The second class is from the patients themselves, who are often much more active with data entry. You can get a patient to put down every day how they’re feeling. They’re often willing to put in details every day: that they drank less water one day, for example. Those things are important.
It’s like a needle in a haystack as far as what it is that’s actually able to help.
Then we’ll use an app to capture the data.
It all goes into the data resource core: the DRC. That’s what I lead, along with Chief of Biostatistics at Massachusetts General Hospital Andrea Foulkes and Dr. Elizabeth Karlson, director of rheumatic disease epidemiology at Brigham and Women’s Hospital.
If you really want a great thing, put together a biostatistician, an informatics person and an epidemiologist.
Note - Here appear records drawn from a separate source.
/-- **The microscopic scale.**  Side `s = 4 c₀ δ` (`c₀ ≥ 1`); cell statistics = loops inside
`D ∩ (doubled cell)` of diameter `< hₙ ≤ s` indexed by the cell, `|g| ≤ κ s²`; the window counts are
ALL loops in `B(centre, 12 c₀ δ)`, at most `M` by the deterministic microscopic count, so
`E e^{(A'+1)N} ≤ e^{(A'+1)M}` trivially with `A' = 9 |l| κ s²`. -/
theorem microPiece : ∀ E ∈ latticeEnsembles, ∀ (c₀ : ℝ) (M : ℕ), 1 ≤ c₀ →
    (∀ (δ : ℝ), 0 < δ → ∀ (x : ℂ) (ω : E.Ω),
      {u ∈ (E.X δ ω).loops | u.range ⊆ Metric.ball x (12 * c₀ * δ)}.Finite ∧
        {u ∈ (E.X δ ω).loops | u.range ⊆ Metric.ball x (12 * c₀ * δ)}.ncard ≤ M) →
    ∀ (x₀ : ℂ) (ρ κ l δ hn : ℝ) (D : Set ℂ) (g : UnbasedLoop ℂ → ℝ), 0 ≤ κ → 0 < δ →
      (∀ u : UnbasedLoop ℂ, u.range ⊆ D → |g u| ≤ κ * diam u.range ^ 2) → hn ≤ 4 * c₀ * δ →
      Integrable (fun ω ↦ Real.exp (l * ∑ c ∈ RNG[4 * c₀ * δ, x₀, ρ],
        ((∑ᶠ u ∈ {u ∈ (E.X δ ω).loops | u.range ⊆ D ∩ BOX[4 * c₀ * δ, c] ∧
            (diam u.range < hn ∧ IDX[4 * c₀ * δ, u] = c)}, g u) -
          ∫ ω', (∑ᶠ u ∈ {u ∈ (E.X δ ω').loops | u.range ⊆ D ∩ BOX[4 * c₀ * δ, c] ∧
            (diam u.range < hn ∧ IDX[4 * c₀ * δ, u] = c)}, g u) ∂E.P))) E.P ∧
      ∫ ω, Real.exp (l * ∑ c ∈ RNG[4 * c₀ * δ, x₀, ρ],
        ((∑ᶠ u ∈ {u ∈ (E.X δ ω).loops | u.range ⊆ D ∩ BOX[4 * c₀ * δ, c] ∧
            (diam u.range < hn ∧ IDX[4 * c₀ * δ, u] = c)}, g u) -
          ∫ ω', (∑ᶠ u ∈ {u ∈ (E.X δ ω').loops | u.range ⊆ D ∩ BOX[4 * c₀ * δ, c] ∧
            (diam u.range < hn ∧ IDX[4 * c₀ * δ, u] = c)}, g u) ∂E.P)) ∂E.P ≤
        Real.exp (2 * (RNG[4 * c₀ * δ, x₀, ρ]).card * (9 : ℕ) * l ^ 2 * (κ * (4 * c₀ * δ) ^ 2) ^ 2 *
          Real.exp ((9 * (|l| * (κ * (4 * c₀ * δ) ^ 2)) + 1) * M) ^ 2) := by
  intro E hE c₀ M hc₀ hM x₀ ρ κ l δ hn D g hκ hδ hg hhn
  haveI := isProbabilityMeasure_of_mem hE
  set sμ : ℝ := 4 * c₀ * δ with hsμ
  have hs0 : 0 < sμ := by positivity
  have h2δ : 2 * δ < sμ := by rw [hsμ]; nlinarith
  have hwin : ∀ c : ℤ × ℤ, D ∩ BOX[sμ, c] ⊆ ball CTR[sμ, c] (12 * c₀ * δ) := fun c ↦
    Set.inter_subset_right.trans (by
      rw [show 12 * c₀ * δ = 3 * sμ by rw [hsμ]; ring]
      exact cellBox_subset_ball hs0 c)
  set A' : ℝ := 9 * (|l| * (κ * sμ ^ 2)) with hA'
  have hA'0 : 0 ≤ A' := by positivity
  -- the trivial exponential moment of the microscopic window counts
  have hK : ∀ c ∈ RNG[sμ, x₀, ρ],
      Integrable (fun ω ↦ Real.exp ((A' + 1) * ({u ∈ (E.X δ ω).loops |
        u.range ⊆ ball CTR[sμ, c] (12 * c₀ * δ) ∧ True}.ncard : ℝ))) E.P ∧
      ∫ ω, Real.exp ((A' + 1) * ({u ∈ (E.X δ ω).loops |
        u.range ⊆ ball CTR[sμ, c] (12 * c₀ * δ) ∧ True}.ncard : ℝ)) ∂E.P ≤
          Real.exp ((A' + 1) * M) := by
    intro c _
    have hint := BigLoopsBall.integrable_exp_mul_ncard_loops_sep E hE hδ CTR[sμ, c] (12 * c₀ * δ)
      (A' + 1) (fun u ↦ u.range ⊆ ball CTR[sμ, c] (12 * c₀ * δ) ∧ True) fun u h ↦ h.1
    refine ⟨hint, ?_⟩
    have hle : ∀ ω, Real.exp ((A' + 1) * ({u ∈ (E.X δ ω).loops |
        u.range ⊆ ball CTR[sμ, c] (12 * c₀ * δ) ∧ True}.ncard : ℝ)) ≤ Real.exp ((A' + 1) * M) := by
      intro ω
      refine Real.exp_le_exp.2 (mul_le_mul_of_nonneg_left ?_ (by linarith))
      obtain ⟨hfin, hcard⟩ := hM δ hδ CTR[sμ, c] ω
      have hsub : {u ∈ (E.X δ ω).loops | u.range ⊆ ball CTR[sμ, c] (12 * c₀ * δ) ∧ True} ⊆
          {u ∈ (E.X δ ω).loops | u.range ⊆ ball CTR[sμ, c] (12 * c₀ * δ)} := fun u hu ↦ ⟨hu.1, hu.2.1⟩
      exact_mod_cast (Set.ncard_le_ncard hsub hfin).trans hcard
    calc ∫ ω, Real.exp ((A' + 1) * ({u ∈ (E.X δ ω).loops |
          u.range ⊆ ball CTR[sμ, c] (12 * c₀ * δ) ∧ True}.ncard : ℝ)) ∂E.P
        ≤ ∫ _ω, Real.exp ((A' + 1) * M) ∂E.P := integral_mono hint (integrable_const _) hle
      _ = Real.exp ((A' + 1) * M) := by rw [integral_const, probReal_univ, one_smul]
  exact expMoment_centredSum_sepRegions_le_latticeEnsembles E hE δ hδ (ℤ × ℤ) 9 (RNG[sμ, x₀, ρ])
    (fun c ↦ (⟨(3 * (c.1 % 3) + c.2 % 3).toNat, by omega⟩ : Fin 9)) (fun c ↦ D ∩ BOX[sμ, c])
    (fun c ↦ CTR[sμ, c]) (12 * c₀ * δ) (fun c u ↦ diam u.range < hn ∧ IDX[sμ, u] = c)
    (fun _ ↦ True) g (κ * sμ ^ 2) A' (Real.exp ((A' + 1) * M)) l (by norm_num) (by positivity)
    (fun c c' hne hcl p hp q hq ↦
      two_mul_lt_dist_of_cls_eq hδ.le h2δ hne (congrArg Fin.val hcl) hp.2 hq.2)
    (fun c _ ↦ hwin c)
    (fun c _ u hu hq ↦ ⟨(hg u (hu.trans Set.inter_subset_left)).trans
      (mul_le_mul_of_nonneg_left (pow_le_pow_left₀ diam_nonneg (hq.1.le.trans hhn) 2) hκ), trivial⟩)
    hK le_rfl

/-! ## §4 Arithmetic of the exponents -/

/-- The weights: `1/(8·2^k) = (1/8)(1/2)^k`. -/
theorem weight_eq (k : ℕ) : (1 : ℝ) / (8 * 2 ^ k) = 1 / 8 * (1 / 2) ^ k := by
  rw [one_div_pow]; field_simp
Those skill sets come together nicely to form a cohesive plan.
Q: Are all your study sites using the same EHR vendors?
A: No. The plan is to get all this data filtering down to the DRC, where it can all be made interoperable.
The way we do that is put it into a data meta-model called i2b2, or Informatics for Integrating Biology and the Bedside – a project that’s been going on for over 15 years. What that does is it creates a place where data can all fit together. And then you can query it with web-based query tools and see what kinds of data you have, and what kinds of patients have which symptoms.
Generally, what you have to do is get the data out of the EHR, manipulate it so it fits in the i2b2 and transport it to the DRC. And we do it all without keeping the name of the patient.
Q: I know this is a four-year study. What do your time line goals look like?
A: They’re actively trying to recruit their first patient by September 1. This is extremely aggressive. Normally it would be a year before you recruit your first patient.
We meet almost every day. It’s a very aggressive time line. But that’s the goal, because we need to figure out what we can do for our patients. The longer this goes on, the more disabled patients are going to be. You can see the impact something like this is going to have on our entire economy.
As far as we can tell, 10-15% of people who have had COVID are getting these kinds of symptoms. We’re really talking about quite an enormous number of patients going to be having this problem.
It’s going to have an incredible impact. There’s a lot of angst to get in there and do something about it.
This interview has been edited and condensed for clarity.